2. SURPASS Force Field
The SURPASS model employs a knowledge-based statistical force field, which consists of a set of general, sequentially independent short- and long-range potentials. In the basic variant of the SURPASS force field, sequence dependence is defined only by assigning the preferred secondary structure in the three-letter code (H, E, C) to pseudo atoms. The all-atomic pattern of the secondary structure is averaged similarly to representation, with the rule that 3 consecutive positions in the 4-residue fragment have the same type of secondary structure. The solvent is treated in implicit manner and its influence is taken into account in the statistical potentials, which describe the multibody interactions between the united atoms.
A group of short-range distance (R12, R13, R14, R15) and planar angle (A13) potentials depending on the secondary structure at the interacting positions, controls the local geometry of the SURPASS chain and implicitly takes into account the hydrogen bonds between the residues close in the sequence (e.g.

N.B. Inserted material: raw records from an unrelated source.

import Summits.QuantumFields.YangMills.Theorems.BalabanLadderNTReflectionCauchySchwarzPos
import HarnessLib

/-!
# Crux `NT` (stmt-QuantumFields-19353): time translations of torus observables in mirror (Hankel) form

Helper file (`--supports stmt-QuantumFields-19353`) of the fleet lead prover of crux `NT` (unit `ym-spine-19353-p1`,
g10), hypothesis-free; first of the pair `…NTMirrorHankelShift` / `…NTMirrorHankel`.  Clause (i) of `LowerBounds` /
clause 4 of the registered stub `RefPkgT` (v4T) and the seam's (MF) currency are floors on the MIRROR FORM
`Cov_T(F∘ϑ, F)` of a positive-time observable `F` against its site-time-reflection `ϑ` on the odd tori
`(ℤ/(2S+1)ℤ)^d`.  To read that currency as a function of the distance to the mirror one needs the time translates
`F_n` of `F` and the two elementary facts of this file (every dimension `d`, every group `G`, every side `L`):

* `slab lo hi` — the links with both endpoints at times in `[lo, hi]`; `timeShift n F` — `F` read `n` lattice units
  LATER (`U ↦ F (τ₋ₙ U)`, `τ_v = torusConfigShift v`); `dependsOn_timeShift` (the translate of a `[0, T]`-slab
  observable is a `[n, T+n]`-slab observable), `timeShift_timeShift`, `timeShift_zero`;
* `negReflect_torusConfigShift_time` — **`ϑ` conjugates a time translation to its inverse** (`τ_v ϑ = ϑ τ₋ᵥ` for
  `v ∥ e₀`); `timeReflect_eq_shift_negReflect` — **the link reflection `Θ (t ↦ 1 − t)` is `ϑ (t ↦ −t)` followed by the
  unit translation**; hence `timeShift_negReflect`, `timeShift_succ_timeReflect` (`F_{s+1}∘Θ = F_s∘ϑ`);
* `integral_timeShift` (a translate has the law of the original) and **`integral_negReflect_timeShift_mul_timeShift`
  — translation invariance in Hankel form: `∫ (F_s∘ϑ) · H_t dμ = ∫ (F∘ϑ) · H_{s+t} dμ`** for Wilson's measure at any
  `β`: the mirror pairing of two translates depends only on the SUM of the translations.

The sequel `…NTMirrorHankel` combines these with the two reflection positivities of the odd torus.
Refs: K. Osterwalder, E. Seiler, Ann. Phys. 110 (1978) 440, §2 (translations and reflections of the periodic lattice);
tree `WilsonNegRP.negReflect_torusConfigShift` (the half-period conjugation `ϑ τ_S = τ_S Θ`, of which
`timeReflect_eq_shift_negReflect` is the unit-step sibling).
-/

set_option autoImplicit false

noncomputable section

open MeasureTheory Finset
open Literature.MathematicalPhysics.QuantumFieldTheory
open Literature.MathematicalPhysics.QuantumFieldTheory.WilsonRP
open Literature.MathematicalPhysics.QuantumFieldTheory.WilsonOddRP
open Literature.MathematicalPhysics.QuantumFieldTheory.WilsonSiteRP
open Literature.MathematicalPhysics.QuantumFieldTheory.WilsonNegRP
open Literature.MathematicalPhysics.QuantumFieldTheory.FariaDaVeigaOCarroll2022

namespace Summit.QuantumFields.YangMills.Cruxes.NT.MirrorHankel

variable {d L N : ℕ} [NeZero d] [NeZero L]
variable {G : Type*} [Group G] [TopologicalSpace G] [IsTopologicalGroup G] [CompactSpace G]
  [MeasurableSpace G] [BorelSpace G] (ρ : G →* Matrix (Fin N) (Fin N) ℂ)

/-! ## §1 Time translations of torus observables and the slabs they live on -/

/-- The closed time slab `lo ≤ t ≤ hi` of the torus of side `L`: links with both endpoints at times in `[lo, hi]`
(times read through `ZMod.val ∈ [0, L)`).  `slab 0 S` is the closed non-negative half of the tree's
`sq_cov_negReflect_le_odd_pos`. -/
def slab (lo hi : ℕ) : Set (Edge d L) :=
  {e | lo ≤ (e.1 0).val ∧ (e.1 0).val ≤ hi ∧ ((e.1.shift e.2) 0).val ≤ hi}

/-- **Time translation of an observable by `n` lattice units into the future**: `timeShift n F U = F (τ₋ₙ U)` with
`τ_v = torusConfigShift v`, `(τ_v U)(x, i) = U (x − v, i)`; so `timeShift n F` reads the links `n` time units above
those `F` reads. -/
def timeShift {α : Type*} (n : ℕ) (F : GaugeConfig d L G → α) : GaugeConfig d L G → α :=
  fun U => F (torusConfigShift (-(shiftVec (d := d) (L := L) n)) U)

omit [NeZero L] in
/-- Time coordinate after a translation by `n` without wrap-around. [folklore] -/
theorem val_add_shiftVec_zero {x : Site d L} {n : ℕ} (h : (x 0).val + n < L) :
    ((x + shiftVec (d := d) (L := L) n) 0).val = (x 0).val + n := by
  haveI : NeZero L := ⟨by omega⟩
  have hn : ((n : ℕ) : ZMod L).val = n := ZMod.val_cast_of_lt (by omega)
  simp only [shiftVec, Pi.add_apply, Pi.single_eq_same]
  rw [ZMod.val_add, hn, Nat.mod_eq_of_lt h]

omit [NeZero L] in
/-- Translations commute with the unit shifts `x ↦ x + eᵢ`. [folklore] -/
theorem shift_add_shiftVec (x : Site d L) (n : ℕ) (i : Fin d) :
    (x + shiftVec (d := d) (L := L) n).shift i = x.shift i + shiftVec (d := d) (L := L) n := by
  simp only [Site.shift]
  exact add_right_comm _ _ _

omit [TopologicalSpace G] [IsTopologicalGroup G] [CompactSpace G] [BorelSpace G] [Group G] [NeZero L] in
/-- **The translate of a slab observable is a slab observable**: if `F` reads only links with both endpoints at times
`≤ T`, then `timeShift n F` reads only links with both endpoints at times in `[n, T + n]` (`T + n < L`: no
wrap-around). [folklore] -/
theorem dependsOn_timeShift {α : Type*} {F : GaugeConfig d L G → α} {T : ℕ}
    (hF : DependsOn F (slab (d := d) (L := L) 0 T)) {n : ℕ} (hn : T + n < L) :
    DependsOn (timeShift n F) (slab (d := d) (L := L) n (T + n)) := by
  intro U V hUV
  unfold timeShift
  refine hF fun e he => ?_
  obtain ⟨-, he1, he2⟩ := he
  rw [torusConfigShift_apply, torusConfigShift_apply, sub_neg_eq_add]
  refine hUV _ ?_
  have h1 : ((e.1 + shiftVec (d := d) (L := L) n) 0).val = (e.1 0).val + n :=
    val_add_shiftVec_zero (by omega)
  have h2 : (((e.1 + shiftVec (d := d) (L := L) n).shift e.2) 0).val = ((e.1.shift e.2) 0).val + n := by
    rw [shift_add_shiftVec]
    exact val_add_shiftVec_zero (by omega)
  refine ⟨?_, ?_, ?_⟩
  · rw [h1]; omega
  · rw [h1]; omega
  · rw [h2]; omega

omit [NeZero L] in
/-- `shiftVec` is additive. [folklore] -/
theorem shiftVec_add (s t : ℕ) :
    shiftVec (d := d) (L := L) (s + t) = shiftVec (d := d) (L := L) s + shiftVec (d := d) (L := L) t := by
  simp only [shiftVec, Nat.cast_add, Pi.single_add]

omit [TopologicalSpace G] [IsTopologicalGroup G] [CompactSpace G] [BorelSpace G] [Group G] [NeZero L] in
/-- Iterated time translations add. [folklore] -/
theorem timeShift_timeShift {α : Type*} (s t : ℕ) (F : GaugeConfig d L G → α) :
    timeShift s (timeShift t F) = timeShift (s + t) F := by
  funext U
  -- translations compose additively (tree `PoincareToGap.covLC_shift_shift`, inlined to keep the imports light)
  have hcomp : ∀ (a b : Site d L) (V : GaugeConfig d L G),
      torusConfigShift a (torusConfigShift b V) = torusConfigShift (a + b) V :=
    fun a b V => funext fun e => by simp only [torusConfigShift_apply, sub_sub]
  simp only [timeShift, hcomp, shiftVec_add, neg_add, add_comm]

omit [TopologicalSpace G] [IsTopologicalGroup G] [CompactSpace G] [BorelSpace G] [Group G] [NeZero L] in
/-- `timeShift 0` is the identity. [folklore] -/
theorem timeShift_zero {α : Type*} (F : GaugeConfig d L G → α) : timeShift 0 F = F := by
  funext U
  unfold timeShift
  congr 1
  funext e
  simp [torusConfigShift_apply, shiftVec]

omit [TopologicalSpace G] [IsTopologicalGroup G] [CompactSpace G] [BorelSpace G] [NeZero L] in
/-- **The site reflection conjugates a time translation to its inverse**: for a pure-time vector `v = c·e₀`,
`τ_v (ϑ U) = ϑ (τ₋ᵥ U)` (`ϑ = GaugeConfig.negReflect`). [folklore] -/
theorem negReflect_torusConfigShift_time (c : ZMod L) (U : GaugeConfig d L G) :
    torusConfigShift (Pi.single (0 : Fin d) c) U.negReflect =
      (torusConfigShift (-(Pi.single (0 : Fin d) c)) U).negReflect := by
  -- the site identities `ϑ(x − v) = ϑx + v`, `ϑ((x − v) + e₀) = ϑ(x + e₀) + v`
  have hsite : ∀ x : Site d L, (x - Pi.single (0 : Fin d) c).negReflect =
      x.negReflect - -Pi.single (0 : Fin d) c := by
    intro x
    funext k
    by_cases hk : k = 0
    · subst hk
      simp [Site.negReflect]
      ring
    · simp [Site.negReflect, hk]
  have hsite' : ∀ x : Site d L, ((x - Pi.single (0 : Fin d) c).shift 0).negReflect =
      (x.shift 0).negReflect - -Pi.single (0 : Fin d) c := by
    intro x
    have : (x - Pi.single (0 : Fin d) c).shift 0 = x.shift 0 - Pi.single (0 : Fin d) c := by
      simp only [Site.shift]; exact sub_add_eq_add_sub _ _ _
    rw [this, hsite]
  funext ⟨x, i⟩
  by_cases hi : i = 0
  · subst hi
    simp only [GaugeConfig.negReflect, ↓reduceIte, torusConfigShift_apply, hsite']
  · simp only [GaugeConfig.negReflect, if_neg hi, torusConfigShift_apply, hsite]

omit [TopologicalSpace G] [IsTopologicalGroup G] [CompactSpace G] [BorelSpace G] [NeZero L] in
/-- **The link reflection is the site reflection followed by the unit time translation**:
`Θ U = τ_{e₀} (ϑ U)` (`Θ = GaugeConfig.timeReflect`, `t ↦ 1 − t`; `ϑ = GaugeConfig.negReflect`, `t ↦ −t`). [folklore] -/
theorem timeReflect_eq_shift_negReflect (U : GaugeConfig d L G) :
    U.timeReflect = torusConfigShift (shiftVec (d := d) (L := L) 1) U.negReflect := by
  have hsite : ∀ x : Site d L, (x - shiftVec (d := d) (L := L) 1).negReflect = x.timeReflect := by
    intro x
    funext k
    by_cases hk : k = 0
    · subst hk
      simp [Site.negReflect, Site.timeReflect, shiftVec]
    · simp [Site.negReflect, Site.timeReflect, shiftVec, hk]
  have hsite' : ∀ x : Site d L, ((x - shiftVec (d := d) (L := L) 1).shift 0).negReflect =
      (x.shift 0).timeReflect := by
    intro x
    have : (x - shiftVec (d := d) (L := L) 1).shift 0 = x := by
      funext k
      by_cases hk : k = 0
      · subst hk; simp [Site.shift, shiftVec]
      · simp [Site.shift, shiftVec, hk]
    rw [this]
    funext k
    by_cases hk : k = 0
    · subst hk
      simp [Site.negReflect, Site.timeReflect, Site.shift]
    · simp [Site.negReflect, Site.timeReflect, Site.shift, hk]
  funext ⟨x, i⟩
  by_cases hi : i = 0
  · subst hi
    simp only [GaugeConfig.timeReflect, GaugeConfig.negReflect, ↓reduceIte, torusConfigShift_apply, hsite']
  · simp only [GaugeConfig.timeReflect, GaugeConfig.negReflect, if_neg hi, torusConfigShift_apply, hsite]

omit [TopologicalSpace G] [IsTopologicalGroup G] [CompactSpace G] [BorelSpace G] [NeZero L] in
/-- The reflected translate: `(timeShift s F)(ϑU) = F (ϑ (τ_{s e₀} U))`. [folklore] -/
theorem timeShift_negReflect {α : Type*} (s : ℕ) (F : GaugeConfig d L G → α) (U : GaugeConfig d L G) :
    timeShift s F U.negReflect = F (torusConfigShift (shiftVec (d := d) (L := L) s) U).negReflect := by
  unfold timeShift shiftVec
  have h := negReflect_torusConfigShift_time (d := d) (L := L) (G := G) (-((s : ℕ) : ZMod L)) U
  rw [Pi.single_neg, neg_neg] at h
  rw [h]

omit [TopologicalSpace G] [IsTopologicalGroup G] [CompactSpace G] [BorelSpace G] [NeZero L] in
/-- The link-reflected translate is the site-reflected previous translate:
`(timeShift (s+1) F)(ΘU) = (timeShift s F)(ϑU)`. [folklore] -/
theorem timeShift_succ_timeReflect {α : Type*} (s : ℕ) (F : GaugeConfig d L G → α) (U : GaugeConfig d L G) :
    timeShift (s + 1) F U.timeReflect = timeShift s F U.negReflect := by
  rw [timeReflect_eq_shift_negReflect]
  unfold timeShift
  have hcomp : ∀ (a b : Site d L) (V : GaugeConfig d L G),
      torusConfigShift a (torusConfigShift b V) = torusConfigShift (a + b) V :=
    fun a b V => funext fun e => by simp only [torusConfigShift_apply, sub_sub]
  rw [hcomp, shiftVec_add, neg_add, neg_add_cancel_right]

/-! ## §2 Translation invariance in Hankel form -/

omit [NeZero d] in
/-- Every Wilson integral is invariant under translation of the integrand. [cite: OsterwalderSeiler1978, §2] -/
theorem integral_comp_torusConfigShift (β : ℝ) (v : Site d L) (Φ : GaugeConfig d L G → ℝ) :
    ∫ U, Φ (torusConfigShift v U) ∂(wilsonMeasure ρ β) = ∫ U, Φ U ∂(wilsonMeasure ρ β) := by
  have h := wilsonExpectation_comp_torusConfigShift ρ β v Φ
  unfold wilsonExpectation at h
  exact h

/-- The translate has the law of the original: `∫ timeShift n F = ∫ F`. [cite: OsterwalderSeiler1978, §2] -/
theorem integral_timeShift (β : ℝ) (n : ℕ) (F : GaugeConfig d L G → ℝ) :
    ∫ U, timeShift n F U ∂(wilsonMeasure ρ β) = ∫ U, F U ∂(wilsonMeasure ρ β) :=
  integral_comp_torusConfigShift ρ β _ F

/-- **Translation invariance in Hankel form.**  For any two observables `F, H` and shifts `s, t`:
`∫ (timeShift s F)(ϑU) · (timeShift t H)(U) dμ = ∫ F(ϑU) · (timeShift (s+t) H)(U) dμ` — the mirror pairing of two
translates depends only on the SUM of the translations (`ϑ` conjugates `τ_s` to `τ₋ₛ`, and `μ` is `τ`-invariant).
[cite: OsterwalderSeiler1978, §2] -/
theorem integral_negReflect_timeShift_mul_timeShift (β : ℝ) (s t : ℕ) (F H : GaugeConfig d L G → ℝ) :
    ∫ U, timeShift s F U.negReflect * timeShift t H U ∂(wilsonMeasure ρ β) =
      ∫ U, F U.negReflect * timeShift (s + t) H U ∂(wilsonMeasure ρ β) := by
  rw [← integral_comp_torusConfigShift ρ β (shiftVec (d := d) (L := L) s)
    (fun U => F U.negReflect * timeShift (s + t) H U)]
  refine integral_congr_ae (ae_of_all _ fun U => ?_)
  simp only [timeShift_negReflect]
  congr 1
  have hcomp : ∀ (a b : Site d L) (V : GaugeConfig d L G),
      torusConfigShift a (torusConfigShift b V) = torusConfigShift (a + b) V :=
    fun a b V => funext fun e => by simp only [torusConfigShift_apply, sub_sub]
  simp only [timeShift, hcomp, shiftVec_add, neg_add_rev, neg_add_cancel_right]

end Summit.QuantumFields.YangMills.Cruxes.NT.MirrorHankel

end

H-bonds occurring in the main chain of helix).
Hydrogen bonds between residues sequentially distant but close in space are treated more directly. This situation concerns mainly pairs of pseudo atoms lying in different β-strands, bound by a coarse-grained hydrogen bond and forming one β-sheet. Conditions for formation of pseudo hydrogen bonds in the SURPASS model are strongly restrictive, which forces a very regular structure of a β-sheet.
Characteristic distances between helices and β-sheets and other structural regularities resulting from the interaction of secondary structure elements are reproduced by the contact potential, containing the hard repulsion part due to the excluded volume of pseudo atoms and the soft attraction part for pairs of pseudo atoms being in spatial contact.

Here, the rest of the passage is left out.